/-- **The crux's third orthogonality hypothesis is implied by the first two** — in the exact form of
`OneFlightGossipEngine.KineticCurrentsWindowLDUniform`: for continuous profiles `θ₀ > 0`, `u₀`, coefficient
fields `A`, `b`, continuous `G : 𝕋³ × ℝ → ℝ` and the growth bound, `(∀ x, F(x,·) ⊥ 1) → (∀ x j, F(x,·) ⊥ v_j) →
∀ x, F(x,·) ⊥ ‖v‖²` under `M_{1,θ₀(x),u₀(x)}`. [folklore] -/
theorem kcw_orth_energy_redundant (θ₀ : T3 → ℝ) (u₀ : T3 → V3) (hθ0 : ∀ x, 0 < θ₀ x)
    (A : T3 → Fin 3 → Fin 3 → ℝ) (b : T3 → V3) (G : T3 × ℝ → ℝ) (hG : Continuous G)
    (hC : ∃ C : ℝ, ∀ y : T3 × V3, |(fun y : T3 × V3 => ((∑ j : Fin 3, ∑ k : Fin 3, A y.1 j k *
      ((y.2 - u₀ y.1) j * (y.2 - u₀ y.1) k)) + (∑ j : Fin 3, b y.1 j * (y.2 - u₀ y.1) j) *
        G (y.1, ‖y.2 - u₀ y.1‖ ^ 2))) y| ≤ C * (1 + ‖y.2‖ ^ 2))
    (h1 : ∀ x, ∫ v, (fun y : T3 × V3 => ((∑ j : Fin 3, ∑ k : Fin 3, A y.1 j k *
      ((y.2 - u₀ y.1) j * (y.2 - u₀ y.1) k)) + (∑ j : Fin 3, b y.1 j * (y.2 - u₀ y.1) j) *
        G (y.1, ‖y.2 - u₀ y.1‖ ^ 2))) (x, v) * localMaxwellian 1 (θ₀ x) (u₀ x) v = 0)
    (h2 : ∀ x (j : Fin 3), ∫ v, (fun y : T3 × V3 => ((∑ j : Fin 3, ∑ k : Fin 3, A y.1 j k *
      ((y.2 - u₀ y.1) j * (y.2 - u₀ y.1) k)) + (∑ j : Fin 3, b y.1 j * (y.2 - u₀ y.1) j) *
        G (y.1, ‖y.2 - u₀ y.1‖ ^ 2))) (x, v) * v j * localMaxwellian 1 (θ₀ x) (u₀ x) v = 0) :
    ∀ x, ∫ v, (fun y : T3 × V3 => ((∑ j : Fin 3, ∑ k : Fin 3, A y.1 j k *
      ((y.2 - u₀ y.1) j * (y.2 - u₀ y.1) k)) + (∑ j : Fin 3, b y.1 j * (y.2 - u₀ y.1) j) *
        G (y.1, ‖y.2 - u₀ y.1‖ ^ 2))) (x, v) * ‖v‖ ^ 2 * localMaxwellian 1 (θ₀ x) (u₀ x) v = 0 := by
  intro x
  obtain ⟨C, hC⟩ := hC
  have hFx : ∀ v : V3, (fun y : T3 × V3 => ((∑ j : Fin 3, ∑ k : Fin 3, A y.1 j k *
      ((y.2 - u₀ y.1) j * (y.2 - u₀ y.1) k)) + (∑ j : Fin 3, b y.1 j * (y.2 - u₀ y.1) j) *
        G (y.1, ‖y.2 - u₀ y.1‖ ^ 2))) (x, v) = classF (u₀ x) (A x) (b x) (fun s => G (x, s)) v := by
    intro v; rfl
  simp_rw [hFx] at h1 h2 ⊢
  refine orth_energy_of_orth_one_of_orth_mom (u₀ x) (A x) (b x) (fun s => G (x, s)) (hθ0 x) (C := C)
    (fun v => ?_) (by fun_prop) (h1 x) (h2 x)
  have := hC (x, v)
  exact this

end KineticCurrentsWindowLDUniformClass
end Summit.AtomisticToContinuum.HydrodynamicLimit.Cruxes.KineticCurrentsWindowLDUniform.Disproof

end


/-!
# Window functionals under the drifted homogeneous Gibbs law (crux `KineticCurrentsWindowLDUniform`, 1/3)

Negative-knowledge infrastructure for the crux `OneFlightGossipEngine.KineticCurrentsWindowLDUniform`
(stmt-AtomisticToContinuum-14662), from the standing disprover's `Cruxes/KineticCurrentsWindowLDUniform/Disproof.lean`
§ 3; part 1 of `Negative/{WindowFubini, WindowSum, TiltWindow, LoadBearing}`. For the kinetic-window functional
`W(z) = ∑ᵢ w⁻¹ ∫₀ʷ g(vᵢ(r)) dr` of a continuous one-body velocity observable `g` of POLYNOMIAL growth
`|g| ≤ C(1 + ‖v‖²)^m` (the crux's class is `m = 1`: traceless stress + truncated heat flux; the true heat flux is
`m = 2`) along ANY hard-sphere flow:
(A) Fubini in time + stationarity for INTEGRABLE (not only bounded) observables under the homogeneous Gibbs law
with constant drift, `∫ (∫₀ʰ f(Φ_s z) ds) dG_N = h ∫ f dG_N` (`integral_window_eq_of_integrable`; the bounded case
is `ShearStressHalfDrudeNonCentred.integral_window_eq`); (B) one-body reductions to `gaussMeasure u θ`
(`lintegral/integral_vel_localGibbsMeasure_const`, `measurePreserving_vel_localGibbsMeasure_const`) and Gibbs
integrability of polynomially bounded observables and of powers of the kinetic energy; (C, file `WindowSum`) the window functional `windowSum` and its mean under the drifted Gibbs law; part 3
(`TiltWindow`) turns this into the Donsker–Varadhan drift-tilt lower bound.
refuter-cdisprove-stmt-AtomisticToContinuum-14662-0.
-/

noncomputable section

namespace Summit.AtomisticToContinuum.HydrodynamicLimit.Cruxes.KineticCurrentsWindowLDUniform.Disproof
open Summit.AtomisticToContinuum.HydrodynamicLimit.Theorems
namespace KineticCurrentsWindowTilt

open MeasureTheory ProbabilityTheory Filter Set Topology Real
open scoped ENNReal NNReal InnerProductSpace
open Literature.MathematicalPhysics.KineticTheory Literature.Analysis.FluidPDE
::::::::::
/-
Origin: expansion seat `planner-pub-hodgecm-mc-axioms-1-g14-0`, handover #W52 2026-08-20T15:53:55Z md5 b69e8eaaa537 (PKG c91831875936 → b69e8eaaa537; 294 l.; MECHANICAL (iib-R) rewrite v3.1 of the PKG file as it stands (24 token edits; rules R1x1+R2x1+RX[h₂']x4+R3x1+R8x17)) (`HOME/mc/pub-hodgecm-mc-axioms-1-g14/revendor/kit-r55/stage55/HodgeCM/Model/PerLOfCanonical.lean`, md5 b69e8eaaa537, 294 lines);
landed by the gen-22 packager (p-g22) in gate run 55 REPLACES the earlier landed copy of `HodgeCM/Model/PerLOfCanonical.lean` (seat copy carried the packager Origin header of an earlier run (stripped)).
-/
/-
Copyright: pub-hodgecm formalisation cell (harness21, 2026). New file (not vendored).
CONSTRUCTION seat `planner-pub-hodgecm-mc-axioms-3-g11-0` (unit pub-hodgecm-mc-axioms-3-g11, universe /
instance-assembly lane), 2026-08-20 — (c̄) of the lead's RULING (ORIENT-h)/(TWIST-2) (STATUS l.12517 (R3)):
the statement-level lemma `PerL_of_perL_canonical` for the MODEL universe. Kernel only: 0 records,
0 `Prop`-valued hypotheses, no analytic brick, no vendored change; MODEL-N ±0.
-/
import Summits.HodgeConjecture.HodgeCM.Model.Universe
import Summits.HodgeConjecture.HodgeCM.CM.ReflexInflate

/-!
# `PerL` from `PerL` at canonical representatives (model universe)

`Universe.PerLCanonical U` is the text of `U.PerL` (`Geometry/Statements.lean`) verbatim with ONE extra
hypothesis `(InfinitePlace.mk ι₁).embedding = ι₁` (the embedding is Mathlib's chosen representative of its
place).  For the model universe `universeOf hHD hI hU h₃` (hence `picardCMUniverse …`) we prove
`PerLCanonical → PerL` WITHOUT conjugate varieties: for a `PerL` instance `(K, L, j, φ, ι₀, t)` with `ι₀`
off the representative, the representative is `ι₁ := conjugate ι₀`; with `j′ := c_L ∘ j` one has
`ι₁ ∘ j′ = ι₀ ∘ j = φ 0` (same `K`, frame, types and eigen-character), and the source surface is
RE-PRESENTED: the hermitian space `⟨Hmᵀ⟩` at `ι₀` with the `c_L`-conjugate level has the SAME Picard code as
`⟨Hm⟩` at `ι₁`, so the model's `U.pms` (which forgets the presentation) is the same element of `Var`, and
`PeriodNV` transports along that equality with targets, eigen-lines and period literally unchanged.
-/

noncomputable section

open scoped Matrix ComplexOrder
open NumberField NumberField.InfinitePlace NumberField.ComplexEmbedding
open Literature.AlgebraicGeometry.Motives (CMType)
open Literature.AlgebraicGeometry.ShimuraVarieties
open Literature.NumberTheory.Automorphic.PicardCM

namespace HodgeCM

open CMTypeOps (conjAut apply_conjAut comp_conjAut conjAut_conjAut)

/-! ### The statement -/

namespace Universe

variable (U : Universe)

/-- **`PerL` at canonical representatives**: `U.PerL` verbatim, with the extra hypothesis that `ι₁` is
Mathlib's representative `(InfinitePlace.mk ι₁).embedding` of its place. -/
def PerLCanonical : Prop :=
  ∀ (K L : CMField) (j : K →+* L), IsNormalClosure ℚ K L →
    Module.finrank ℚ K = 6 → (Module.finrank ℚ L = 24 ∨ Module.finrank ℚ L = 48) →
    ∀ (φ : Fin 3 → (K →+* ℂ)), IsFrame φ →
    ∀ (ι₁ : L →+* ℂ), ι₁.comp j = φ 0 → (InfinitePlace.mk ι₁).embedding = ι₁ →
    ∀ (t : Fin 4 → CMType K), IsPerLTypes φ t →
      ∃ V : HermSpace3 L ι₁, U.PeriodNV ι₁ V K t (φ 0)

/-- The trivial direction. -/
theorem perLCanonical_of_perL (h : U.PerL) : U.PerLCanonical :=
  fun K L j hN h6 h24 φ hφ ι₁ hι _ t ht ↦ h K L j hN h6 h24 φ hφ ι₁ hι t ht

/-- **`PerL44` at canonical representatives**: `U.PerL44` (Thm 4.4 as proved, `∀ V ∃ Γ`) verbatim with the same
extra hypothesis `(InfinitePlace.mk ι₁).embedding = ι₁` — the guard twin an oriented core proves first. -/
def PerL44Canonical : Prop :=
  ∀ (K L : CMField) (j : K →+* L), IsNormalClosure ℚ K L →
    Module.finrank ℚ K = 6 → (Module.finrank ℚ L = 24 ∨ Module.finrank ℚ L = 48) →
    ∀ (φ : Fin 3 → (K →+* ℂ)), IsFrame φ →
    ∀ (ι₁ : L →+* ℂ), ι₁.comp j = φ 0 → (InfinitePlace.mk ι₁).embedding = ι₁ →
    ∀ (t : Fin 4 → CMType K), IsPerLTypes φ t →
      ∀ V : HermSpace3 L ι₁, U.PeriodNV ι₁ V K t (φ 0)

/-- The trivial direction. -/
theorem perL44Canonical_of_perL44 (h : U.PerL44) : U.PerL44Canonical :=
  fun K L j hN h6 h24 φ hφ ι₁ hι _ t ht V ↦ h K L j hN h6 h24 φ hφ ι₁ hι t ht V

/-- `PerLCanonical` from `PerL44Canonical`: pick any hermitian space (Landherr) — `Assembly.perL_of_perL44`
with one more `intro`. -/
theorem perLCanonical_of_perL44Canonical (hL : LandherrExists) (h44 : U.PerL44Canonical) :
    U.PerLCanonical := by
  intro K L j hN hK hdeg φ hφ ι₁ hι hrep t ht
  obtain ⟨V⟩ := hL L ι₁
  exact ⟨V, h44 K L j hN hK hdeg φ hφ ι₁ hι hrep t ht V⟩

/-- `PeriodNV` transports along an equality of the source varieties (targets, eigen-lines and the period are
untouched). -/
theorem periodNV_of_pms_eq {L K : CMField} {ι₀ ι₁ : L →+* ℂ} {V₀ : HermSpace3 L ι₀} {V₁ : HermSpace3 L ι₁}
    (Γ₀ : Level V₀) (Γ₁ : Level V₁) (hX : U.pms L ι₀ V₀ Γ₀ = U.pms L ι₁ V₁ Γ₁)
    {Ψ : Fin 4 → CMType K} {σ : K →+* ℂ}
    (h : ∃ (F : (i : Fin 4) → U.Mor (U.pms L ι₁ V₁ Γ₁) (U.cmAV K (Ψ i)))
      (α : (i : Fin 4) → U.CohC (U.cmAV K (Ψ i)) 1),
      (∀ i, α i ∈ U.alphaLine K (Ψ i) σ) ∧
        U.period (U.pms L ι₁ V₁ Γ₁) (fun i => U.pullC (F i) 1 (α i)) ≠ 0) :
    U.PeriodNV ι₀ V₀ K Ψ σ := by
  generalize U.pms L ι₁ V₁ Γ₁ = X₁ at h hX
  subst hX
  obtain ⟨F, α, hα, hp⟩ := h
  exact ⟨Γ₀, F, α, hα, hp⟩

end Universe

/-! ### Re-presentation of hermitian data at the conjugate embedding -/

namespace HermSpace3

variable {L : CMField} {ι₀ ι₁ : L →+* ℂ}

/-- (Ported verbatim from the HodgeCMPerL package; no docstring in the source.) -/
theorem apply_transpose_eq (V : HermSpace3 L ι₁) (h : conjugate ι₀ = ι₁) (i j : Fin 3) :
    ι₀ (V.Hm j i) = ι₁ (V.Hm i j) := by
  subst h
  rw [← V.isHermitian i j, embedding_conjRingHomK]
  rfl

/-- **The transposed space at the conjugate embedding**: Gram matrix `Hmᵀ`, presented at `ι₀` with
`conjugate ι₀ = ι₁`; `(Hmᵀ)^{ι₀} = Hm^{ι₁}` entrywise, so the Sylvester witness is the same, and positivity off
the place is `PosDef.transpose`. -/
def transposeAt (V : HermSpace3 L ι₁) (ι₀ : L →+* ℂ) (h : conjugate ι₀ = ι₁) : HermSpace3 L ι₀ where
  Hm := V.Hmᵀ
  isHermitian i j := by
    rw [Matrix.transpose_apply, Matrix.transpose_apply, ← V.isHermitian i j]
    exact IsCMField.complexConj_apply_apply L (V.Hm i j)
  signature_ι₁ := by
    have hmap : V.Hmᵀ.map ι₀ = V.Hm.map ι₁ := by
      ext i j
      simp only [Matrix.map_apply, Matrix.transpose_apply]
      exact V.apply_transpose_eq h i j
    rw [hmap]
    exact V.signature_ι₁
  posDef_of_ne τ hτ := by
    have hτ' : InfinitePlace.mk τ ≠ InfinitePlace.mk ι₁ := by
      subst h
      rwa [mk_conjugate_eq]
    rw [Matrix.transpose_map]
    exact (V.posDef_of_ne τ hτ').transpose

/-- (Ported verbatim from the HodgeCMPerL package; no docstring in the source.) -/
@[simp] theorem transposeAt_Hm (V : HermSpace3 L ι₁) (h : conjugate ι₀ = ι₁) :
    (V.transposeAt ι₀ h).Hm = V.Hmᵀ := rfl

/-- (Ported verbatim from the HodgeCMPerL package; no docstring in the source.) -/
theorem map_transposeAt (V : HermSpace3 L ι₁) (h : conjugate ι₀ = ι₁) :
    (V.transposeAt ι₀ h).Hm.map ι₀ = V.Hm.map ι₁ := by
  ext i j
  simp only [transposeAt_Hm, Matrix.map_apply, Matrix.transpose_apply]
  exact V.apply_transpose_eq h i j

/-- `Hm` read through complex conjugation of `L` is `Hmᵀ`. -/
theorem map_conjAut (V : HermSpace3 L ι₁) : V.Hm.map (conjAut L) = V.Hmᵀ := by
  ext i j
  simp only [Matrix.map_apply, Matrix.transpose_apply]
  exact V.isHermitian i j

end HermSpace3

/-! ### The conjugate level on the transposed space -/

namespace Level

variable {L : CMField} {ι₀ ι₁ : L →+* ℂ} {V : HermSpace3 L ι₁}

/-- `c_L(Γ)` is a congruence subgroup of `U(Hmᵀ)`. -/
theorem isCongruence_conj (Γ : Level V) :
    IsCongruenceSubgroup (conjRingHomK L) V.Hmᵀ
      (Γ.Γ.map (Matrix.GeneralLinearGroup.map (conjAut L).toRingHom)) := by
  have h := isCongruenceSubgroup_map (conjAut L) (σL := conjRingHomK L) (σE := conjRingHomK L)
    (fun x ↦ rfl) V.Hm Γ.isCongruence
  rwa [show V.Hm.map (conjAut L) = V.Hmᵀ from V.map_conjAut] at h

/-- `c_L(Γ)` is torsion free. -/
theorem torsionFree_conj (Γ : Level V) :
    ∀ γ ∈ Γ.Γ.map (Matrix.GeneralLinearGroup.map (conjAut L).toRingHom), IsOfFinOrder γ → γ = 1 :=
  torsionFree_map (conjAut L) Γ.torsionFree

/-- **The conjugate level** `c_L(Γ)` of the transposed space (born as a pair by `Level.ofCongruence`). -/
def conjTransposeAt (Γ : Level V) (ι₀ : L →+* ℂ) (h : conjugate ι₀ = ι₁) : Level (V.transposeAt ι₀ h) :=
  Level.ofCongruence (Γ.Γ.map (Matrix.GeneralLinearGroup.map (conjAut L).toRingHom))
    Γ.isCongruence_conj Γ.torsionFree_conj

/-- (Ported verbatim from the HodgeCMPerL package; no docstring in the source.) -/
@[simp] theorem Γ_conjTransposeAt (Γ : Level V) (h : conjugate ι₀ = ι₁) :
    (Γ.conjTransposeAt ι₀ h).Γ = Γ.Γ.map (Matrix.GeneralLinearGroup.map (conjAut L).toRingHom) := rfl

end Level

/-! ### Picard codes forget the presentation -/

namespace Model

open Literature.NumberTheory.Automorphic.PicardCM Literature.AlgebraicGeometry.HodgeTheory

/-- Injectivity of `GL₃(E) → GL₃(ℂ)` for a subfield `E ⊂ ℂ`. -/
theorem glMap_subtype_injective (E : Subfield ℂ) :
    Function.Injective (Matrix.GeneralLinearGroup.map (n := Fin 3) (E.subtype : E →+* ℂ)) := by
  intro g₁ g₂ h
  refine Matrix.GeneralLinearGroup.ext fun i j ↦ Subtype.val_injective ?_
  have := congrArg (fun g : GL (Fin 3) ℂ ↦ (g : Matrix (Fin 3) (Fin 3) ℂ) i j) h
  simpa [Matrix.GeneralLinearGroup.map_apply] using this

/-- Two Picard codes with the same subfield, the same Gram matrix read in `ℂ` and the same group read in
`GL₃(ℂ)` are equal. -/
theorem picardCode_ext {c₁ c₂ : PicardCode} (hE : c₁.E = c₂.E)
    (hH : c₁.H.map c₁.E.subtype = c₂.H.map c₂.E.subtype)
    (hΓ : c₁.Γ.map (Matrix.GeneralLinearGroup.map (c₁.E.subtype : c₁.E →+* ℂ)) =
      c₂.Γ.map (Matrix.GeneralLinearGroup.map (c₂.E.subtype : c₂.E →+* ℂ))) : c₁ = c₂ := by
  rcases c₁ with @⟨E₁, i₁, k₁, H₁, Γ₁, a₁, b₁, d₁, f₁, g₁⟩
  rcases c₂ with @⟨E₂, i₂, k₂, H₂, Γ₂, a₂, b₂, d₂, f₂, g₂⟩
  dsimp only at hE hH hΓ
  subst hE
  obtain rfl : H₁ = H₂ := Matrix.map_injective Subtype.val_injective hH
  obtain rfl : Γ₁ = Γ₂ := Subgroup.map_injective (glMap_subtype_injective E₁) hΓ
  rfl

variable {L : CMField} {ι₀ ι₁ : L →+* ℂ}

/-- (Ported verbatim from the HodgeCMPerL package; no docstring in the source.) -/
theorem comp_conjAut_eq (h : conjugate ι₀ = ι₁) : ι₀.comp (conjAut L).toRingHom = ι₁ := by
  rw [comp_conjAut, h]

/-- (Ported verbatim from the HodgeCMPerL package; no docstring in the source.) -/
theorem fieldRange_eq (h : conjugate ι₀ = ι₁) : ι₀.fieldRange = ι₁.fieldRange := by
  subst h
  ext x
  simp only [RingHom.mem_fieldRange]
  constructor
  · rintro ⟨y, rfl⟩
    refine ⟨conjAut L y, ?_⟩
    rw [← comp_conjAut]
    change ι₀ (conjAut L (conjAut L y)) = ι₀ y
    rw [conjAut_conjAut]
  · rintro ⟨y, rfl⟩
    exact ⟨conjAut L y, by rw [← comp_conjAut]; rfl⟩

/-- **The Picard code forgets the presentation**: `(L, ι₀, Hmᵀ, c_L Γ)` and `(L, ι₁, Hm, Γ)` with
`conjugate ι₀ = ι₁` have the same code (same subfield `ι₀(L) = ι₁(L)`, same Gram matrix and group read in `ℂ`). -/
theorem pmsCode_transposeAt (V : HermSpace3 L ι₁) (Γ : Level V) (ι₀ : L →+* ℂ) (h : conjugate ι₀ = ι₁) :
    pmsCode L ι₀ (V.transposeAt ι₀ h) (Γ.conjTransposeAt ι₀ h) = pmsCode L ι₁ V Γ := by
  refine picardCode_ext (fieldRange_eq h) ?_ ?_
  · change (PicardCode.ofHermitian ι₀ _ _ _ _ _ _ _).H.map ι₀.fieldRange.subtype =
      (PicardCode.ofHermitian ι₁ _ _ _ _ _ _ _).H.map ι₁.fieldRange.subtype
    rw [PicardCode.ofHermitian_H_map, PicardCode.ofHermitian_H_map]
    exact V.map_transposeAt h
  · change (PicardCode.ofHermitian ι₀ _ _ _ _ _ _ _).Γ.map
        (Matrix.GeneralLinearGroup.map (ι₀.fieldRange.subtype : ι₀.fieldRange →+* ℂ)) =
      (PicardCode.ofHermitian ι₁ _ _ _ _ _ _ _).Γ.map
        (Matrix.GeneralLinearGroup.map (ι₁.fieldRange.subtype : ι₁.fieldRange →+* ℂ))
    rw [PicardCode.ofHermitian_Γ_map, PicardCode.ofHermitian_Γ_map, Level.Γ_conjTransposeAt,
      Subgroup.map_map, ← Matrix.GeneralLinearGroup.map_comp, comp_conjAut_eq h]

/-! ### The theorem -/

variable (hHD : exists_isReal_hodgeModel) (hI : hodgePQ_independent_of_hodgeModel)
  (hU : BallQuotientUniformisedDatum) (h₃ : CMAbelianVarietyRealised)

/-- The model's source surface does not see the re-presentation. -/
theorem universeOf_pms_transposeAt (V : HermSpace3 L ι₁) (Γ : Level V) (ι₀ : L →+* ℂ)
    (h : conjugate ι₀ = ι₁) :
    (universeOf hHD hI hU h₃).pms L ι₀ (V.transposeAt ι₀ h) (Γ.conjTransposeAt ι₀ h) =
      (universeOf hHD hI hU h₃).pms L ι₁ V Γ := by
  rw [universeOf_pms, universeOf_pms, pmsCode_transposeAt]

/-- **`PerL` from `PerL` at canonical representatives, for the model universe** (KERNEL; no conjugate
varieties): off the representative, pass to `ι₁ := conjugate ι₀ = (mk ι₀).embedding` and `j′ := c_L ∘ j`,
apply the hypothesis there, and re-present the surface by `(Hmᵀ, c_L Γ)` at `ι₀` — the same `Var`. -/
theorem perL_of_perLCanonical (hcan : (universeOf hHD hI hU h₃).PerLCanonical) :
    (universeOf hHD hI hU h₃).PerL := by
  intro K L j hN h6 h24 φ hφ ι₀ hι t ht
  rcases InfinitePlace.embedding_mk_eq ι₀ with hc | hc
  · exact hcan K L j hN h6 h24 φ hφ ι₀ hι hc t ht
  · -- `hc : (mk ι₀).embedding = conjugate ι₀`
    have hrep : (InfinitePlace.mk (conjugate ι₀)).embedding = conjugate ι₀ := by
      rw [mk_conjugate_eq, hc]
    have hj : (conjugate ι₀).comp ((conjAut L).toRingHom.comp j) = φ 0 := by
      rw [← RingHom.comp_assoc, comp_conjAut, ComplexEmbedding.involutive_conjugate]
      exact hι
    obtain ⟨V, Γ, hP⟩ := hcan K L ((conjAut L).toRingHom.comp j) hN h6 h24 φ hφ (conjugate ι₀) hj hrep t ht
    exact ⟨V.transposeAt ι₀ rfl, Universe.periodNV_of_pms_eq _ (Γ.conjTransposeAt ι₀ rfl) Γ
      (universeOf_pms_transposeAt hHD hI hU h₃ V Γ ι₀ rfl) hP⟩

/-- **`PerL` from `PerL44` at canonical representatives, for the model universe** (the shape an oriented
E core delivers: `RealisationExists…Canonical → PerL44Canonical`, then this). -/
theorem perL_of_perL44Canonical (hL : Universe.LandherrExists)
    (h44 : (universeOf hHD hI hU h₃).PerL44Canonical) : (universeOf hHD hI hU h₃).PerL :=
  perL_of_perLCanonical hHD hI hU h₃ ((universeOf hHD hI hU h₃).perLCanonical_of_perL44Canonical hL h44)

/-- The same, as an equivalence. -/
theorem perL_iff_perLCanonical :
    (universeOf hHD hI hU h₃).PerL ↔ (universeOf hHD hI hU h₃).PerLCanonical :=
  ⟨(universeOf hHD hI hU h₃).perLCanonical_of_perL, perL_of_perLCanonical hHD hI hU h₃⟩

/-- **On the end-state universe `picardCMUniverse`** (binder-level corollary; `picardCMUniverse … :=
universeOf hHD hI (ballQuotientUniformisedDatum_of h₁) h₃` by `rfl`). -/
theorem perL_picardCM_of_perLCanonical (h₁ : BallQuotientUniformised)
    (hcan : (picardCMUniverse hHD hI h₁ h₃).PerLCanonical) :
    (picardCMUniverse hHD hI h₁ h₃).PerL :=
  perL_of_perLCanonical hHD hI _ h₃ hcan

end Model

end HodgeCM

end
::::::::::
Work required: Count the lines in the listing where the string "HodgeConjecture" appears, and give only the count.

Written answer: 2